As I fussed about where I wanted my not-yet-dead body buried, she put her face in her hands.

“Please,” she pleaded. “Just stop.”

But I couldn’t stop. For more than a month I’d been obsessing over when death would come for me. I thought about what might be etched in my gravestone: Husband. Father. Journalist. I tried to sleep, and all I could think about were the class trips and science experiments and birthday parties that I’d miss if I were gone.

On July 13, 2017, at the age of 38, death came banging on my chest in the form of a major heart attack. Specifically, a type of heart blockage that kills its victims so often that it has its own nickname: widow-maker.

It shook me awake in the early hours and felt as if someone had jammed a beach ball into my chest, pumped it to the verge of exploding and then pumped it some more.
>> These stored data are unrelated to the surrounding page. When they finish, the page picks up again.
/-- **Registered sub-goal `stub_halfPlaneInputs_boundaryBookkeepingOfReach`** (crux
stmt-CriticalPhenomena-14004, line `pick-half-plane`, serving `stub_halfPlaneInputs`, wave 4):
the per-domain boundary bookkeeping [A] in the lead's `∃ K`-form, for every non-interior lattice
site `s` that is REACHABLE from the normaliser's site `sb` in the boundary-site graph of `Λ`
WITHOUT THE ROOT (sites joined across the `𝕋`-edges dual to boundary darts `(v ∈ Λ, t ∉ Λ)` other
than the root).  Proof: a shortest such chain is duplicate-free (`SimpleGraph.Walk.bypass`); it
carries a trail of pairwise distinct boundary darts (`exists_trail`, `sites_eq_of_dart`); on a
flat floor WITHOUT PINCH the floor minus the root consists of two dead-end corridors of the
boundary-site graph entered only at their far ends (`floorSite_nbr`), so a duplicate-free chain
from `sb` (off the corridors, as `b` is off the floor) crosses floor darts only TOWARDS the root
(`no_step_to_door`); conclude by `stub_halfPlaneInputs_boundaryBookkeepingPath` with
`K = ‖((2ζ − 1)/3)/2‖ = 1/(2√3)`.  What remains for [A]: reachability of every boundary site (the
boundary of a simply connected, connected hex domain is ONE circuit). [folklore] -/
theorem stub_halfPlaneInputs_boundaryBookkeepingOfReach :
    ∃ K : ℝ, ∀ (Λ : Finset HexVertex), hexDomainSimplyConnected Λ →
      (hexGraph.induce ((Λ : Finset HexVertex) : Set HexVertex)).Preconnected →
    ∀ (m k₁ k₂ ka : ℤ), (∀ k : ℤ, k₁ ≤ k → k ≤ k₂ → ((![k, m], 0) : HexVertex) ∈ Λ ∧
        ((![k, m - 1], 1) : HexVertex) ∉ Λ ∧ (k < k₂ → ((![k, m], 1) : HexVertex) ∈ Λ) ∧
        ((![k, m - 1], 0) : HexVertex) ∉ Λ) → k₁ ≤ ka → ka ≤ k₂ →
    ∀ (ub wb : HexVertex), hexGraph.Adj ub wb → ub ∉ Λ → wb ∈ Λ →
      (∀ k : ℤ, k₁ ≤ k → k ≤ k₂ →
        s(ub, wb) ≠ s((((![k, m - 1] : Site 2)), (1 : Fin 2)), ((![k, m] : Site 2), (0 : Fin 2)))) →
    ∀ (H : Site 2 → ℂ),
      IsPotential Λ s((((![ka, m - 1] : Site 2)), (1 : Fin 2)), ((![ka, m] : Site 2), (0 : Fin 2))) H →
    ∀ (sb : Site 2), sb ∈ hexFaceVertices ub → sb ∈ hexFaceVertices wb →
    ∀ (s : Site 2), IsLatticeSite Λ s → ¬ IsInteriorSite Λ s →
      Relation.ReflTransGen (fun p q : Site 2 => p ≠ q ∧ ∃ v ∈ Λ, ∃ t : HexVertex, t ∉ Λ ∧
        hexGraph.Adj v t ∧
        s(t, v) ≠ s((((![ka, m - 1] : Site 2)), (1 : Fin 2)), ((![ka, m] : Site 2), (0 : Fin 2))) ∧
        p ∈ hexFaceVertices v ∧ p ∈ hexFaceVertices t ∧
        q ∈ hexFaceVertices v ∧ q ∈ hexFaceVertices t) sb s →
      (H s).re - (H sb).re ≤ K * ∑ v ∈ Λ, ∑ t ∈ (nbrs v).filter (· ∉ Λ),
        if (∀ k : ℤ, k₁ ≤ k → k ≤ k₂ →
            s(t, v) ≠ s((((![k, m - 1] : Site 2)), (1 : Fin 2)), ((![k, m] : Site 2), (0 : Fin 2))))
        then ‖hexParafermionicObservable Λ
          s((((![ka, m - 1] : Site 2)), (1 : Fin 2)), ((![ka, m] : Site 2), (0 : Fin 2)))
            hexCriticalFugacity 0 s(t, v)‖ else 0 :=
  ⟨_, fun _ hΛ _ _ _ _ _ hF4 hka₁ hka₂ _ _ hbadj hub hwb hboff _ hH _ hsbu hsbw _ _ _ hreach =>
    reach_re_le hΛ hF4 hka₁ hka₂ hH (normaliserSite_ne_floorSite hF4 hbadj hub hwb hboff hsbu hsbw)
      hreach⟩

/-- **Registered sub-goal `stub_halfPlaneInputs_segmentEndTwoSidedOfReach`** (crux
stmt-CriticalPhenomena-14004, line `pick-half-plane`, serving `stub_halfPlaneInputs`): the
TWO-SIDED bound at the two END sites `(k₁, m)`, `(k₂ + 1, m)` of the root's floor — a
duplicate-free chain from the normaliser's site to an end site crosses no floor dart at all (it
would have to enter a dead-end corridor and come back), so the bookkeeping holds in both
directions: `|Re H(s_end) − Re H(sb)| ≤ K · Σ_{darts off the floor} Z`, for each end site
reachable from `sb` in the boundary-site graph without the root (same `K = 1/(2√3)`). [folklore] -/
theorem stub_halfPlaneInputs_segmentEndTwoSidedOfReach :
    ∃ K : ℝ, ∀ (Λ : Finset HexVertex), hexDomainSimplyConnected Λ →
      (hexGraph.induce ((Λ : Finset HexVertex) : Set HexVertex)).Preconnected →
    ∀ (m k₁ k₂ ka : ℤ), (∀ k : ℤ, k₁ ≤ k → k ≤ k₂ → ((![k, m], 0) : HexVertex) ∈ Λ ∧
        ((![k, m - 1], 1) : HexVertex) ∉ Λ ∧ (k < k₂ → ((![k, m], 1) : HexVertex) ∈ Λ) ∧
        ((![k, m - 1], 0) : HexVertex) ∉ Λ) → k₁ ≤ ka → ka ≤ k₂ →
    ∀ (ub wb : HexVertex), hexGraph.Adj ub wb → ub ∉ Λ → wb ∈ Λ →
      (∀ k : ℤ, k₁ ≤ k → k ≤ k₂ →
        s(ub, wb) ≠ s((((![k, m - 1] : Site 2)), (1 : Fin 2)), ((![k, m] : Site 2), (0 : Fin 2)))) →
    ∀ (H : Site 2 → ℂ),
      IsPotential Λ s((((![ka, m - 1] : Site 2)), (1 : Fin 2)), ((![ka, m] : Site 2), (0 : Fin 2))) H →
    ∀ (sb : Site 2), sb ∈ hexFaceVertices ub → sb ∈ hexFaceVertices wb →
    ∀ (s : Site 2), (s = ![k₁, m] ∨ s = ![k₂ + 1, m]) →
      Relation.ReflTransGen (fun p q : Site 2 => p ≠ q ∧ ∃ v ∈ Λ, ∃ t : HexVertex, t ∉ Λ ∧
        hexGraph.Adj v t ∧
        s(t, v) ≠ s((((![ka, m - 1] : Site 2)), (1 : Fin 2)), ((![ka, m] : Site 2), (0 : Fin 2))) ∧
        p ∈ hexFaceVertices v ∧ p ∈ hexFaceVertices t ∧
        q ∈ hexFaceVertices v ∧ q ∈ hexFaceVertices t) sb s →
      |(H s).re - (H sb).re| ≤ K * ∑ v ∈ Λ, ∑ t ∈ (nbrs v).filter (· ∉ Λ),
        if (∀ k : ℤ, k₁ ≤ k → k ≤ k₂ →
            s(t, v) ≠ s((((![k, m - 1] : Site 2)), (1 : Fin 2)), ((![k, m] : Site 2), (0 : Fin 2))))
        then ‖hexParafermionicObservable Λ
          s((((![ka, m - 1] : Site 2)), (1 : Fin 2)), ((![ka, m] : Site 2), (0 : Fin 2)))
            hexCriticalFugacity 0 s(t, v)‖ else 0 := by
  refine ⟨‖((2 * triZeta - 1) / 3 : ℂ) / 2‖, fun Λ hΛ _ m k₁ k₂ ka hF4 hka₁ hka₂ ub wb hbadj hub hwb
    hboff H hH sb hsbu hsbw s hs hreach => abs_sub_le_iff.2 ⟨?_, ?_⟩⟩
  · exact reach_re_le hΛ hF4 hka₁ hka₂ hH
      (normaliserSite_ne_floorSite hF4 hbadj hub hwb hboff hsbu hsbw) hreach
  · refine reach_re_le hΛ hF4 hka₁ hka₂ hH (fun j hj₁ hj₂ h => ?_) ?_
    · rcases hs with rfl | rfl
      · have := congrFun h 0; simp at this; omega
      · have := congrFun h 0; simp at this; omega
    · -- the relation is symmetric, so reachability is
      clear hs
      induction hreach with
      | refl => exact Relation.ReflTransGen.refl
      | tail _ hbc ih =>
        obtain ⟨hne, v, hv, t, ht, hvt, hr, hbv, hbt, hcv, hct⟩ := hbc
        exact Relation.ReflTransGen.head ⟨hne.symm, v, hv, t, ht, hvt, hr, hcv, hct, hbv, hbt⟩ ih


end Summit.CriticalPhenomena.SAWScalingLimit.Theorems.PickHalfPlane.BoundaryExactness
I was a mostly healthy former high school and college athlete. I don’t smoke or have high cholesterol, high blood pressure, diabetes or a family history of heart disease or early death. Yearly checkups with my doctor never included any mention of heart disease. So I never considered worrying.

Yet there I was, doubled over in bed, nauseated, dizzy and drenched in sweat. I can still see the panicked look on my wife’s face, her eyes wide and wet as she paced the hallway, the phone in her hand quaking.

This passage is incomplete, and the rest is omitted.